La lobectomie est-elle suffisante pour un cancer thyroïdien ?
Pour les cancers différenciés unilatéraux ≤ 2 cm sans extension ni métastase, la lobectomie est la recommandation de première intention selon les ATA 2025. Pour les cancers entre 2 et 4 cm sans extension ni métastase, elle reste une option valide avec des résultats oncologiques équivalents à la thyroïdectomie totale. Au-delà de 4 cm ou en cas de métastases, la thyroïdectomie totale est indiquée.
Doit-on prendre de la lévothyroxine après une lobectomie ?
Dans 70 à 80 % des cas, le lobe restant produit suffisamment d’hormones thyroïdiennes — aucun traitement n’est nécessaire. Dans les 20 à 30 % restants, une hypothyroïdie s’installe progressivement et justifie l’introduction d’une lévothyroxine. Un dosage de TSH à 6-8 semaines post-opératoires permet de l’évaluer.
Peut-on faire une lobectomie en ambulatoire ?
Oui. La lobectomie est la procédure thyroïdienne la mieux adaptée à l’ambulatoire selon la SFE 2022. Elle nécessite une surveillance post-opératoire d’au moins 6 heures dans l’établissement, avec une filière de réadmission en urgence disponible 24h/7j.

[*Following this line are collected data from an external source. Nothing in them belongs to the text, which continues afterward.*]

/-- The transition `𝒪_X/K_{n+1} → 𝒪_X/K_n` (for `K_{n+1} ≤ K_n`). [folklore] -/
def transMap (n : ℕ) (h : K (n + 1) ≤ K n) : quotMod K (n + 1) ⟶ quotMod K n :=
  idealQuotDesc ((isKilledBy_idealQuot (unitModule X) (K n)).anti h) (idealQuotπ _ (K n))

/-- The transition is compatible with the quotient maps. [folklore] -/
@[reassoc (attr := simp)]
theorem idealQuotπ_transMap (n : ℕ) (h : K (n + 1) ≤ K n) :
    idealQuotπ _ (K (n + 1)) ≫ transMap K n h = idealQuotπ _ (K n) :=
  idealQuotπ_desc _ _

include hK in
/-- `K_n = K_{n+1} + (α)ⁿ⁺¹` kills `(𝒪_X/K_{n+1}) / αⁿ⁺¹`. [folklore] -/
theorem isKilledBy_cokernel (n : ℕ) :
    IsKilledBy (K n) (cokernel (globalScalar (quotMod K (n + 1)) (α ^ (n + 1)))) := by
  rw [hK n]
  exact IsKilledBy.sup ((isKilledBy_idealQuot _ (K (n + 1))).of_epi (cokernel.π _))
    (isKilledBy_pow_ofIdealTop_of_globalScalar_eq_zero α (globalScalar_cmplObj_eq_zero α _ n))

/-- **`(𝒪_X/K_{n+1}) / αⁿ⁺¹ ≅ 𝒪_X/K_n`** when `K_n = K_{n+1} + (α)ⁿ⁺¹`. [folklore] -/
def β (n : ℕ) : cokernel (globalScalar (quotMod K (n + 1)) (α ^ (n + 1))) ≅ quotMod K n where
  hom := cokernel.desc _ (transMap K n (K_succ_le α K hK n)) (by
    rw [globalScalar_comp, globalScalar_quotMod_eq_zero α K hK n, comp_zero])
  inv := idealQuotDesc (isKilledBy_cokernel α K hK n) (idealQuotπ _ (K (n + 1)) ≫ cokernel.π _)
  hom_inv_id := by
    refine coequalizer.hom_ext ?_
    rw [cokernel.π_desc_assoc, Category.comp_id]
    refine idealQuot_hom_ext ?_
    rw [idealQuotπ_transMap_assoc, idealQuotπ_desc]
  inv_hom_id := by
    refine idealQuot_hom_ext ?_
    rw [← Category.assoc, idealQuotπ_desc, Category.assoc, cokernel.π_desc, idealQuotπ_transMap,
      Category.comp_id]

Quelle est la différence entre lobectomie et thyroïdectomie totale ?
La lobectomie retire un seul lobe (et l’isthme), laissant le lobe controlatéral en place. La thyroïdectomie totale retire l’ensemble de la glande. La lobectomie présente un taux de complications deux fois plus faible, préserve la fonction thyroïdienne dans 70 à 80 % des cas et est mieux adaptée à l’ambulatoire — au prix d’un risque de totalisation secondaire dans certains cas.
La lobectomie laisse-t-elle une cicatrice visible ?
La cicatrice est horizontale, placée dans un pli naturel du cou, de 4 à 6 cm. Elle est fermée par colle chirurgicale et devient généralement très discrète à 6-12 mois avec des soins adaptés (massage, protection solaire SPF50+). Des voies alternatives sans cicatrice cervicale (trans-orale, trans-axillaire) peuvent être discutées pour des patients sélectionnés.
Si la lobectomie révèle un cancer, faut-il obligatoirement une deuxième opération ?
Non, pas systématiquement. Si le cancer révélé ne nécessite pas d’irathérapie — ce qui est le cas pour la majorité des petits cancers papillaires — aucune totalisation secondaire n’est indiquée. La décision est discutée en RCP (réunion de concertation pluridisciplinaire) sur la base de l’anatomopathologie définitive. À retenir La lobectomie retire un seul lobe thyroïdien ; elle dure environ 1 heure et se réalise le plus souvent en ambulatoire Taux de complications deux fois plus faible qu’après thyroïdectomie totale (10,8 % vs 20,4 %, SFE 2022) ATA 2025 : lobectomie recommandée (should) pour DTC unilatéral ≤ 2 cm cT1cN0M0 ; option valide (may) pour DTC 2-4 cm cT2cN0M0 sans extension ni métastase — avec information sur 20 % de risque de totalisation secondaire 70 à 80 % des patients n’ont pas besoin de lévothyroxine après lobectomie Le NIM et le Fluobeam LX réduisent les risques de paralysie récurrentielle et d’hypoparathyroïdie (Recommandations 7.23, 7.25, SFE 2022) La TSH doit être dosée à 6-8 semaines post-opératoires pour évaluer la fonction du lobe restant
Qu’est-ce qu’une lobectomie thyroïdienne ?
C’est une chirurgie qui consiste à retirer un seul lobe de la thyroïde.
Quand propose-t-on une lobectomie au lieu d’une thyroïdectomie totale ?
En cas de nodule isolé, de petit cancer bien limité ou de goitre unilatéral.
Est-ce que je devrai prendre un traitement après une lobectomie ?
Pas forcément. La moitié restante de la thyroïde suffit souvent à produire les hormones nécessaires. Cependant, dans 20% des cas, il sera nécessaire de prendre des hormones thyroïdiennes.
Est-ce que l’opération est douloureuse ?
Non, seulement une gêne modérée au niveau du cou, soulagée par des antalgiques simples.
Quand pourrai-je reprendre une activité normale ?
La reprise des activités douces est possible en quelques jours, et la reprise complète en 2 à 3 semaines.